EtherFi : Quelle est la pertinence du business model de cette néobanque DeFi ?

EtherFi : Quelle est la pertinence du business model de cette néobanque DeFi ?

EtherFi revendique le statut de “banque décentralisée native” en combinant staking, rendements et paiements en crypto. Analyse de ce modèle hybride, à mi-chemin entre DeFi et néobanque.

EtherFi affiche clairement ses intentions : construire une banque pensée nativement pour la finance décentralisée. Derrière cette formule, une question centrale se pose : que recouvre précisément cette ambition, et quelles sont les étapes concrètes pour y parvenir ? Pour comprendre le positionnement d’EtherFi, il faut examiner son modèle économique, sa stratégie de croissance et sa place dans l’écosystème actuel.

Une plateforme au cœur du restaking sur Ethereum

EtherFi s’est imposé comme une plateforme incontournable dans l’univers du restaking liquide sur Ethereum. Son service permet aux utilisateurs de staker leurs ETH tout en recevant un dérivé liquide, le eETH, qu’ils peuvent ensuite mobiliser dans la DeFi, que ce soit pour emprunter, échanger ou fournir de la liquidité. Le protocole combine ainsi les rendements du staking classique avec ceux offerts par le restaking via EigenLayer.
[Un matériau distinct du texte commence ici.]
import Summits.AtomisticToContinuum.HydrodynamicLimit.Theorems.CollisionIsometryCLTCollisionalTransferLocalityDefs
import HarnessLib

/-!
# Time integrals of `L²`-bounded processes converging in probability (stub
`tendsto_measure_setIntegral_of_forall`, line hemisphere-affine-slaving, crux 9518)

Generic measure theory for the equilibrium rung of the line `hemisphere-affine-slaving` of the crux
`CollisionalTransferLocality` (stmt-AtomisticToContinuum-9518). There the residual contains a time
integral `∫_{s ∈ [0,τ]} X_N(s, ω) ds` of a jointly measurable process on a sequence of probability
spaces `(Ω N, P N)` (the local Gibbs laws), where for each fixed time `s` the slice `X_N(s, ·) → 0`
in probability and the second moments `∫ X_N(s, ·)² dP_N ≤ C` are bounded uniformly in `(N, s)`.
This file converts that into convergence in probability of the time integral.

Proof (all standard): truncation `|x| ≤ ε + K·𝟙{ε < |x|} + x²/K` gives
`E|X_N(s)| ≤ ε + K·P_N{ε < |X_N(s)|} + C/K`, whence `E|X_N(s)| → 0` for each `s` and
`E|X_N(s)| ≤ 2 + C` uniformly; dominated convergence in `s` on `[0, τ]` gives
`∫₀^τ E|X_N(s)| ds → 0`; Tonelli and Markov give
`P_N{δ < |∫₀^τ X_N(s) ds|} ≤ δ⁻¹ ∫₀^τ E|X_N(s)| ds → 0`.
Everything is phrased with lower Lebesgue integrals `∫⁻ ‖·‖ₑ`, so no integrability of the time
slices `s ↦ X_N(s, ω)` is needed (`‖∫ f‖ₑ ≤ ∫⁻ ‖f‖ₑ` holds unconditionally).

* `lintegral_enorm_le_truncation` : the integrated truncation inequality;
* `tendsto_lintegral_enorm_of_tendsto_measure` : `L¹` convergence on varying probability spaces
  from convergence in probability plus a uniform second-moment bound;
* `tendsto_measure_setIntegral_of_forall` : the registered stub.

Square-integrability of each slice `X N s` (hypothesis `MemLp (X N s) 2 (P N)`) is genuinely
needed: the Bochner bound `∫ X² ≤ C` alone is vacuous for non-square-integrable slices (junk value
`0`), and without it the conclusion fails (e.g. `X_N(s, ω) = N·𝟙{|ω - s| < 1/(2N)} + g(ω)/N` on
`[0,1]` with `g ∈ L¹ ∖ L²`).
-/

namespace Summit.AtomisticToContinuum.HydrodynamicLimit.Theorems.HemisphereAffineSlaving

open scoped BigOperators Topology Classical ENNReal InnerProductSpace
open Filter Set Function MeasureTheory

noncomputable section

open Literature.MathematicalPhysics.KineticTheory (T3 V3)

/-- Integrated truncation inequality on a probability space: for a measurable real `Y` with
square-integrable `Y²` of integral at most `C`, and `0 < ε`, `0 < K`,
`∫⁻ ‖Y‖ₑ ≤ ε + K · P{ε < |Y|} + C / K` (from the pointwise bound
`|y| ≤ ε + K·𝟙{ε < |y|} + y²/K`). [folklore] -/
theorem lintegral_enorm_le_truncation {Ω : Type} [MeasurableSpace Ω] (P : Measure Ω)
    [IsProbabilityMeasure P] {Y : Ω → ℝ} (hY : Measurable Y)
    (hY2 : Integrable (fun ω => Y ω ^ 2) P) {C : ℝ} (hC : ∫ ω, Y ω ^ 2 ∂P ≤ C) {ε K : ℝ}
    (hK : 0 < K) :
    ∫⁻ ω, ‖Y ω‖ₑ ∂P ≤
      ENNReal.ofReal ε + ENNReal.ofReal K * P {ω | ε < |Y ω|} + ENNReal.ofReal (C / K) := by
  have hS : MeasurableSet {ω | ε < |Y ω|} :=
    measurableSet_lt measurable_const (continuous_abs.measurable.comp hY)
  have hmeas2 : Measurable fun ω => ENNReal.ofReal (Y ω ^ 2 / K) :=
    ((hY.pow_const 2).div_const K).ennreal_ofReal
  calc ∫⁻ ω, ‖Y ω‖ₑ ∂P
      ≤ ∫⁻ ω, (ENNReal.ofReal ε + ({ω | ε < |Y ω|} : Set Ω).indicator (fun _ => ENNReal.ofReal K) ω
          + ENNReal.ofReal (Y ω ^ 2 / K)) ∂P := by
        refine lintegral_mono fun ω => ?_
        rw [Real.enorm_eq_ofReal_abs]
        rcases le_or_gt |Y ω| ε with h1 | h1
        · exact le_add_right (le_add_right (ENNReal.ofReal_le_ofReal h1))
        rcases le_or_gt |Y ω| K with h2 | h2
        · refine le_add_right (le_add_left ?_)
          have hmem : ω ∈ ({ω | ε < |Y ω|} : Set Ω) := h1
          simp only [Set.indicator_of_mem hmem]
          exact ENNReal.ofReal_le_ofReal h2
        · refine le_add_left (ENNReal.ofReal_le_ofReal ?_)
          rw [le_div_iff₀ hK, ← sq_abs]
          nlinarith [abs_nonneg (Y ω)]
    _ = ENNReal.ofReal ε + ENNReal.ofReal K * P {ω | ε < |Y ω|}
          + ∫⁻ ω, ENNReal.ofReal (Y ω ^ 2 / K) ∂P := by
        rw [lintegral_add_right _ hmeas2, lintegral_add_left measurable_const, lintegral_const,
          measure_univ, mul_one, lintegral_indicator_const hS]
    _ ≤ ENNReal.ofReal ε + ENNReal.ofReal K * P {ω | ε < |Y ω|} + ENNReal.ofReal (C / K) := by
        refine add_le_add le_rfl ?_
        rw [← ofReal_integral_eq_lintegral_ofReal (hY2.div_const K)
          (Eventually.of_forall fun ω => div_nonneg (sq_nonneg (Y ω)) hK.le), integral_div]
        exact ENNReal.ofReal_le_ofReal (div_le_div_of_nonneg_right hC hK.le)

/-- `L¹` convergence to `0` on VARYING probability spaces `(Ω N, P N)` of a sequence of measurable
reals `Y N` that converge to `0` in probability (`P N {δ < |Y N|} → 0` for every `δ > 0`) and have
second moments bounded uniformly in `N`: `∫⁻ ‖Y N‖ₑ dP N → 0`. (Vitali-type statement; proved from
the truncation inequality `lintegral_enorm_le_truncation`.) [folklore] -/
theorem tendsto_lintegral_enorm_of_tendsto_measure {Ω : ℕ → Type} [∀ N, MeasurableSpace (Ω N)]
    (P : (N : ℕ) → Measure (Ω N)) [∀ N, IsProbabilityMeasure (P N)] {Y : (N : ℕ) → Ω N → ℝ}
    (hY : ∀ N, Measurable (Y N)) (hY2 : ∀ N, Integrable (fun ω => Y N ω ^ 2) (P N)) {C : ℝ}
    (hC : ∀ N, ∫ ω, Y N ω ^ 2 ∂P N ≤ C)
    (hlim : ∀ δ : ℝ, 0 < δ → Tendsto (fun N => P N {ω | δ < |Y N ω|}) atTop (𝓝 0)) :
    Tendsto (fun N => ∫⁻ ω, ‖Y N ω‖ₑ ∂P N) atTop (𝓝 0) := by
  have hC0 : 0 ≤ C := (integral_nonneg fun ω => sq_nonneg (Y 0 ω)).trans (hC 0)
  rw [ENNReal.tendsto_nhds_zero]
  intro η hη
  rcases eq_or_ne η ⊤ with rfl | hηtop
  · exact Eventually.of_forall fun _ => le_top
  have ht : 0 < η.toReal := ENNReal.toReal_pos hη.ne' hηtop
  set t : ℝ := η.toReal with ht_def
  obtain ⟨K, hK0, hCK⟩ : ∃ K : ℝ, 0 < K ∧ C / K ≤ t / 3 := by
    refine ⟨3 * (C + 1) / t, by positivity, ?_⟩
    rw [div_le_iff₀ (by positivity), div_mul_div_comm, le_div_iff₀ (by positivity)]
    nlinarith
  have h1 : Tendsto (fun N => ENNReal.ofReal K * P N {ω | t / 3 < |Y N ω|}) atTop (𝓝 0) := by
    have h := ENNReal.Tendsto.const_mul (hlim (t / 3) (by positivity)) (a := ENNReal.ofReal K)
      (Or.inr ENNReal.ofReal_ne_top)
    simpa only [mul_zero] using h
  have hev : ∀ᶠ N in atTop,
      ENNReal.ofReal K * P N {ω | t / 3 < |Y N ω|} ≤ ENNReal.ofReal (t / 3) :=
    ENNReal.tendsto_nhds_zero.1 h1 _ (ENNReal.ofReal_pos.2 (by positivity))
  filter_upwards [hev] with N hN
  calc ∫⁻ ω, ‖Y N ω‖ₑ ∂P N
      ≤ ENNReal.ofReal (t / 3) + ENNReal.ofReal K * P N {ω | t / 3 < |Y N ω|}
          + ENNReal.ofReal (C / K) :=
        lintegral_enorm_le_truncation (P N) (hY N) (hY2 N) (hC N) hK0
    _ ≤ ENNReal.ofReal (t / 3) + ENNReal.ofReal (t / 3) + ENNReal.ofReal (t / 3) :=
        add_le_add_three le_rfl hN (ENNReal.ofReal_le_ofReal hCK)
    _ = η := by
        rw [← ENNReal.ofReal_add (by positivity) (by positivity),
          ← ENNReal.ofReal_add (by positivity) (by positivity),
          show t / 3 + t / 3 + t / 3 = t by ring, ht_def, ENNReal.ofReal_toReal hηtop]

/-- **Time integrals of processes converging in probability.** On a sequence of probability
spaces `(Ω N, P N)` let `X N : ℝ → Ω N → ℝ` be jointly measurable processes whose slices
`X N s` (`s ∈ [0, τ]`) are square integrable with second moments bounded uniformly in `(N, s)`
and converge to `0` in probability for each fixed `s ∈ [0, τ]`. Then the time integrals
`∫_{s ∈ [0,τ]} X N s ω` converge to `0` in probability. (Truncation + dominated convergence in
`s` for `s ↦ E|X N s|`, Tonelli, Markov.) [folklore] -/
theorem tendsto_measure_setIntegral_of_forall : ∀ {Ω : ℕ → Type} [∀ N, MeasurableSpace (Ω N)] (P : (N : ℕ) → MeasureTheory.Measure (Ω N)), (∀ N, IsProbabilityMeasure (P N)) → ∀ {τ : ℝ}, 0 ≤ τ → ∀ (X : (N : ℕ) → ℝ → Ω N → ℝ), (∀ N, Measurable (Function.uncurry (X N))) → (∀ N, ∀ s ∈ Icc 0 τ, MemLp (X N s) 2 (P N)) → ∀ {C : ℝ}, (∀ N, ∀ s ∈ Icc 0 τ, ∫ ω, X N s ω ^ 2 ∂P N ≤ C) → (∀ s ∈ Icc 0 τ, ∀ δ : ℝ, 0 < δ → Tendsto (fun N : ℕ => P N {ω | δ < |X N s ω|}) atTop (𝓝 0)) → ∀ δ : ℝ, 0 < δ → Tendsto (fun N : ℕ => P N {ω | δ < |∫ s in Icc 0 τ, X N s ω|}) atTop (𝓝 0) := by
  intro Ω _ P hP τ _hτ X hXm hL2 C hC hlim δ hδ
  -- measurability of the slices and of the two partial integrals of `‖X N s ω‖ₑ`
  have hXs : ∀ N s, Measurable (X N s) := fun N _ => (hXm N).of_uncurry_left
  have hunc : ∀ N, Measurable (uncurry fun s ω => ‖X N s ω‖ₑ) := fun N => (hXm N).enorm
  have hA_meas : ∀ N, Measurable fun s => ∫⁻ ω, ‖X N s ω‖ₑ ∂P N := fun N =>
    (hunc N).lintegral_prod_right
  have hF_meas : ∀ N, Measurable fun ω => ∫⁻ s in Icc 0 τ, ‖X N s ω‖ₑ := fun N =>
    (hunc N).lintegral_prod_left
  have hsw : ∀ N, AEMeasurable (uncurry fun ω s => ‖X N s ω‖ₑ)
      ((P N).prod (volume.restrict (Icc 0 τ))) := fun N =>
    ((hXm N).comp measurable_swap).enorm.aemeasurable
  -- Markov + Tonelli: `P N {δ < |∫ X ds|} ≤ δ⁻¹ ∫₀^τ ∫⁻ ‖X N s‖ₑ dP N ds`
  have hbound : ∀ N, P N {ω | δ < |∫ s in Icc 0 τ, X N s ω|}
      ≤ (∫⁻ s in Icc 0 τ, ∫⁻ ω, ‖X N s ω‖ₑ ∂P N) / ENNReal.ofReal δ := by
    intro N
    calc P N {ω | δ < |∫ s in Icc 0 τ, X N s ω|}
        ≤ P N {ω | ENNReal.ofReal δ ≤ ∫⁻ s in Icc 0 τ, ‖X N s ω‖ₑ} := by
          refine measure_mono fun ω hω => ?_
          simp only [Set.mem_setOf_eq] at hω ⊢
          calc ENNReal.ofReal δ ≤ ENNReal.ofReal |∫ s in Icc 0 τ, X N s ω| :=
                ENNReal.ofReal_le_ofReal hω.le
            _ = ‖∫ s in Icc 0 τ, X N s ω‖ₑ := (Real.enorm_eq_ofReal_abs _).symm
            _ ≤ ∫⁻ s in Icc 0 τ, ‖X N s ω‖ₑ := enorm_integral_le_lintegral_enorm _
      _ ≤ (∫⁻ ω, (∫⁻ s in Icc 0 τ, ‖X N s ω‖ₑ) ∂P N) / ENNReal.ofReal δ :=
          meas_ge_le_lintegral_div (hF_meas N).aemeasurable (ENNReal.ofReal_pos.2 hδ).ne'
            ENNReal.ofReal_ne_top
      _ = (∫⁻ s in Icc 0 τ, ∫⁻ ω, ‖X N s ω‖ₑ ∂P N) / ENNReal.ofReal δ := by
          rw [lintegral_lintegral_swap (hsw N)]
  -- dominated convergence in `s ∈ [0, τ]`
  have hDCT : Tendsto (fun N => ∫⁻ s in Icc 0 τ, ∫⁻ ω, ‖X N s ω‖ₑ ∂P N) atTop (𝓝 0) := by
    have h := tendsto_lintegral_of_dominated_convergence (μ := volume.restrict (Icc 0 τ))
      (F := fun N s => ∫⁻ ω, ‖X N s ω‖ₑ ∂P N) (f := fun _ => 0)
      (fun _ => 2 + ENNReal.ofReal C) hA_meas ?_ ?_ ?_
    · simpa only [lintegral_zero] using h
    · intro N
      refine (ae_restrict_iff' measurableSet_Icc).2 (Eventually.of_forall fun s hs => ?_)
      calc ∫⁻ ω, ‖X N s ω‖ₑ ∂P N
          ≤ ENNReal.ofReal 1 + ENNReal.ofReal 1 * P N {ω | 1 < |X N s ω|}
              + ENNReal.ofReal (C / 1) :=
            lintegral_enorm_le_truncation (P N) (hXs N s) ((hL2 N s hs).integrable_sq) (hC N s hs)
              one_pos
        _ ≤ 1 + 1 + ENNReal.ofReal (C / 1) := by
            rw [ENNReal.ofReal_one, one_mul]
            exact add_le_add_three le_rfl prob_le_one le_rfl
        _ = 2 + ENNReal.ofReal C := by rw [div_one, one_add_one_eq_two]
    · rw [setLIntegral_const]
      exact ENNReal.mul_ne_top (by simp) measure_Icc_lt_top.ne
    · refine (ae_restrict_iff' measurableSet_Icc).2 (Eventually.of_forall fun s hs => ?_)
      exact tendsto_lintegral_enorm_of_tendsto_measure P (fun N => hXs N s)
        (fun N => (hL2 N s hs).integrable_sq) (fun N => hC N s hs) (hlim s hs)
  -- conclusion: squeeze between `0` and `δ⁻¹ ∫₀^τ ∫⁻ ‖X N s‖ₑ`
  have hlim' : Tendsto (fun N => (∫⁻ s in Icc 0 τ, ∫⁻ ω, ‖X N s ω‖ₑ ∂P N) / ENNReal.ofReal δ)
      atTop (𝓝 0) := by
    have h := ENNReal.Tendsto.div_const hDCT (b := ENNReal.ofReal δ)
      (Or.inr (ENNReal.ofReal_pos.2 hδ).ne')
    simpa only [ENNReal.zero_div] using h
  exact tendsto_of_tendsto_of_tendsto_of_le_of_le tendsto_const_nhds hlim' (fun N => zero_le)
    hbound

end

end Summit.AtomisticToContinuum.HydrodynamicLimit.Theorems.HemisphereAffineSlaving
Avec plus de 2,5 millions d’ETH déposés, soit environ 6,8 milliards de dollars à ce jour, EtherFi figure parmi les principales plateformes DeFi en activité. Il se place au quatrième rang en termes de valeur totale verrouillée (TVL), un indicateur suivi de près dans le secteur.

Le projet se distingue par son approche non-custodiale — les utilisateurs conservent le contrôle de leurs fonds — et par une stratégie de croissance reposant sur un système de points et d’airdrop (son token ETHFI) mis en œuvre courant 2024.

Désormais, EtherFi revendique une ambition plus large : devenir une banque décentralisée native, avec l’objectif de faire du eETH un actif structurant de l’économie crypto. Reste à comprendre comment cette ambition se traduit dans les faits.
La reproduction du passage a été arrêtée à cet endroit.